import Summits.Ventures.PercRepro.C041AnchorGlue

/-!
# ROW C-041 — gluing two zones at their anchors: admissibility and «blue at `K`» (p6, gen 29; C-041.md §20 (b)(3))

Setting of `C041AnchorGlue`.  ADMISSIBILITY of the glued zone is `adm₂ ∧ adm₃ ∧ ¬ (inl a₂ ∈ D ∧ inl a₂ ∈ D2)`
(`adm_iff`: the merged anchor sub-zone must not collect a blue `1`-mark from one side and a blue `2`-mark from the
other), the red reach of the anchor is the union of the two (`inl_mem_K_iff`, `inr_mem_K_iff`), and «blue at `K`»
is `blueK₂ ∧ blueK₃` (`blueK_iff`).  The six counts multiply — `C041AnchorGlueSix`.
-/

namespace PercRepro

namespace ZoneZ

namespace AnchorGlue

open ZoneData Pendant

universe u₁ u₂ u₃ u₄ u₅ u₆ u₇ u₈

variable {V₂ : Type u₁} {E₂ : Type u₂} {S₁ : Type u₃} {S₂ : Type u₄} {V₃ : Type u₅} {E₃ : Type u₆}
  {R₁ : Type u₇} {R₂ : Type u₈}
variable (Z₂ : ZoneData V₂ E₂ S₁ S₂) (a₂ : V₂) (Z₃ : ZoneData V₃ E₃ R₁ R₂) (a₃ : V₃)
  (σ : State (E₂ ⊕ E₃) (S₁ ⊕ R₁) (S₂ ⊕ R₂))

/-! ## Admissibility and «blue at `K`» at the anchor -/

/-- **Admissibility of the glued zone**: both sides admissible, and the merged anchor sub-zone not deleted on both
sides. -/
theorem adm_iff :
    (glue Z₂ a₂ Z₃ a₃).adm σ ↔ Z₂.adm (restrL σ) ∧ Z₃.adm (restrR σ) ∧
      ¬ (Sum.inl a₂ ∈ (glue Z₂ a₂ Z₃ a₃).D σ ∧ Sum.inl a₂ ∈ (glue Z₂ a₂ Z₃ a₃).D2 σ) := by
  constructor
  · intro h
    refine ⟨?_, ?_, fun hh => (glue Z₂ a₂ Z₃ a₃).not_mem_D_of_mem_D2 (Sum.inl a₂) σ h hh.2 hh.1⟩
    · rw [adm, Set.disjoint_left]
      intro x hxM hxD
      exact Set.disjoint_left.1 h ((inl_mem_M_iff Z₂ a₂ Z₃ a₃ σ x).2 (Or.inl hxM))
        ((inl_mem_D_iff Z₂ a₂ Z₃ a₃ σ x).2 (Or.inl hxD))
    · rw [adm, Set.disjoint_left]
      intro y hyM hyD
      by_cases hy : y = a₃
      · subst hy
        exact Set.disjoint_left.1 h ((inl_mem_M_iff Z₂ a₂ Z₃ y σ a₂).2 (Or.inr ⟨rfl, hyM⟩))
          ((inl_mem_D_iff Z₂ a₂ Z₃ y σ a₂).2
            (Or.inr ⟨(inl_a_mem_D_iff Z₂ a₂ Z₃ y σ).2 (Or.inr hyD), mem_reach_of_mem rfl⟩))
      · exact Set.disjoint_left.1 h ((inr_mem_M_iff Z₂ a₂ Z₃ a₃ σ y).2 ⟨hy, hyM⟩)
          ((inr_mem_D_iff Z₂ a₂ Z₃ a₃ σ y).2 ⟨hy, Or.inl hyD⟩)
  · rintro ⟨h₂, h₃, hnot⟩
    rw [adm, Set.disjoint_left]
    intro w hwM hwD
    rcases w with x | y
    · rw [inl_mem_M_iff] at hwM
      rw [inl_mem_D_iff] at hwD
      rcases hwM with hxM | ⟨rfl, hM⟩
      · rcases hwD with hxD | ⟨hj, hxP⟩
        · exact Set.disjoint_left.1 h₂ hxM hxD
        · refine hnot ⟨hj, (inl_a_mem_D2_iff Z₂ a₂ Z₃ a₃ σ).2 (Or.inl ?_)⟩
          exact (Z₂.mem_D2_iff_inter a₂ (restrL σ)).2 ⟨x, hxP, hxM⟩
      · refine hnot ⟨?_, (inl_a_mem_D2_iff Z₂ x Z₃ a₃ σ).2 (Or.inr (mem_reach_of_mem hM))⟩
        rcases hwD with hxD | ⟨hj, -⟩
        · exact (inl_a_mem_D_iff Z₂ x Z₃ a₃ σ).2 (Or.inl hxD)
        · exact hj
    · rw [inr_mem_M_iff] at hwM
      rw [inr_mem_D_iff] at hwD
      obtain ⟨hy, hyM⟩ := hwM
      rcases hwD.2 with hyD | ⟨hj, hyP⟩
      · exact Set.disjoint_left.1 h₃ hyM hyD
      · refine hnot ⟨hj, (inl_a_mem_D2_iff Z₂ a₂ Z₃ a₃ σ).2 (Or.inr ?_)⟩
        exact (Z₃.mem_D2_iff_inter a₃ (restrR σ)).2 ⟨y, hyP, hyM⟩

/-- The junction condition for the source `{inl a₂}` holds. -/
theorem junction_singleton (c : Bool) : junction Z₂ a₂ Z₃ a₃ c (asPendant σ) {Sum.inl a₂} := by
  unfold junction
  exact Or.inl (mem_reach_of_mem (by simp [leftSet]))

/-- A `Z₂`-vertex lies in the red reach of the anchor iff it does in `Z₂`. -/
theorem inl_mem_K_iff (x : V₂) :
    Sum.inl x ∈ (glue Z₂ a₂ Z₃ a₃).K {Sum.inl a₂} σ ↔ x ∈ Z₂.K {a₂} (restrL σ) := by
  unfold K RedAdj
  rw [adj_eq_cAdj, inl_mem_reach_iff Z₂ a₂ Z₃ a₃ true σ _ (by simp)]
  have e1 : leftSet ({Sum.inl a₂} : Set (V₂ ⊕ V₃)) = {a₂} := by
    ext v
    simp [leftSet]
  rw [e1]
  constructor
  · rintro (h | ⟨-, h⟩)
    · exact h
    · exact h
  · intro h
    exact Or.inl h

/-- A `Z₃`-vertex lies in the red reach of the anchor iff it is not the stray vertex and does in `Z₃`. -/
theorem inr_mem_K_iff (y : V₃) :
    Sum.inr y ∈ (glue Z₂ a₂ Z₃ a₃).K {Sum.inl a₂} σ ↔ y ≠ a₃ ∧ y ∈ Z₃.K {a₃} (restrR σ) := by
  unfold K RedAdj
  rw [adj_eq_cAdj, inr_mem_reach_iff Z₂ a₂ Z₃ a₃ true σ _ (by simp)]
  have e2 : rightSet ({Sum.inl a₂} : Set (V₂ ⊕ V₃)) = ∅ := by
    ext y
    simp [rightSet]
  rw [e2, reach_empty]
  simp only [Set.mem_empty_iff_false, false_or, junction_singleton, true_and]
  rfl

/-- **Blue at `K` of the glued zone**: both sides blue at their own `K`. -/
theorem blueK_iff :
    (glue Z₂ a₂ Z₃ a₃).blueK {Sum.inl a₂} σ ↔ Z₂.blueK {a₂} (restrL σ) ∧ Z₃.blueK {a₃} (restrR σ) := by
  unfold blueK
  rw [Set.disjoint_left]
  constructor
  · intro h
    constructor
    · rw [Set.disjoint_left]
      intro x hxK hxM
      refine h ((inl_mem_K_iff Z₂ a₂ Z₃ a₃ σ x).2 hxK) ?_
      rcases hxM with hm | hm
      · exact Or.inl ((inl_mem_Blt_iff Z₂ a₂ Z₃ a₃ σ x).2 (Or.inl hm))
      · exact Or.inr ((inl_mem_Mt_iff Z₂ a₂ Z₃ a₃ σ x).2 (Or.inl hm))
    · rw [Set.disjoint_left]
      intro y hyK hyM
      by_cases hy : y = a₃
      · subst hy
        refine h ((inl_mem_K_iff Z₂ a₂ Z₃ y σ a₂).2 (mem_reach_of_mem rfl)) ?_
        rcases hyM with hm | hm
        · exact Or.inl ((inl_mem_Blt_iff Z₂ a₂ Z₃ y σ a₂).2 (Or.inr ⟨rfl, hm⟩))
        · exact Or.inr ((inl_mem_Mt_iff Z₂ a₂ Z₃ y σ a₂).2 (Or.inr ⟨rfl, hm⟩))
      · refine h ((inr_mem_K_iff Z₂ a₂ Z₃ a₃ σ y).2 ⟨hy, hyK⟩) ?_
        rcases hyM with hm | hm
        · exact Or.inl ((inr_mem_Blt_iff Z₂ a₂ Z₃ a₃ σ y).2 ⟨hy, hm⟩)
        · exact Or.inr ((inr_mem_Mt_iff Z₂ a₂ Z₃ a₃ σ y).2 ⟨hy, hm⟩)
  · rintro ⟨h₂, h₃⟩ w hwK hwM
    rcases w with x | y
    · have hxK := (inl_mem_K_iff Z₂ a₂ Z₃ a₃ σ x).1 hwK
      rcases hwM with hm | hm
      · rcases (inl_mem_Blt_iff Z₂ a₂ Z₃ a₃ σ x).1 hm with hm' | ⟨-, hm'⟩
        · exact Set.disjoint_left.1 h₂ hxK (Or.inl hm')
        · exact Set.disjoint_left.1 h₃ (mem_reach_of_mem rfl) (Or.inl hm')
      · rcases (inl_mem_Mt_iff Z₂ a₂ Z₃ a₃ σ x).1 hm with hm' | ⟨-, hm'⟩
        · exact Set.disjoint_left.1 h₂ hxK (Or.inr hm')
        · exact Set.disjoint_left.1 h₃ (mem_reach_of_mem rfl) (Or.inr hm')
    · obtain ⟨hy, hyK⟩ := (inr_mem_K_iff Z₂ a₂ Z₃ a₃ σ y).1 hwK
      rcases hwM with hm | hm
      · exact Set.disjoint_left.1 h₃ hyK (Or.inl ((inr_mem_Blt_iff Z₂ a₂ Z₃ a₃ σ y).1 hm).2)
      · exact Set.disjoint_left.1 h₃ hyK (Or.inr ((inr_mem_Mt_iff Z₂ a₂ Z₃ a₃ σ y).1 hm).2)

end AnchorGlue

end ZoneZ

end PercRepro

##########

* REQUIREMENT
Of the entries above, transcribe exactly those lines that fall between the line containing "a₃).D2 σ) := by" and the line containing "intro x hxM hxD", together with those two lines.

* WRITTEN RESPONSE
      ¬ (Sum.inl a₂ ∈ (glue Z₂ a₂ Z₃ a₃).D σ ∧ Sum.inl a₂ ∈ (glue Z₂ a₂ Z₃ a₃).D2 σ) := by
  constructor
  · intro h
    refine ⟨?_, ?_, fun hh => (glue Z₂ a₂ Z₃ a₃).not_mem_D_of_mem_D2 (Sum.inl a₂) σ h hh.2 hh.1⟩
    · rw [adm, Set.disjoint_left]
      intro x hxM hxD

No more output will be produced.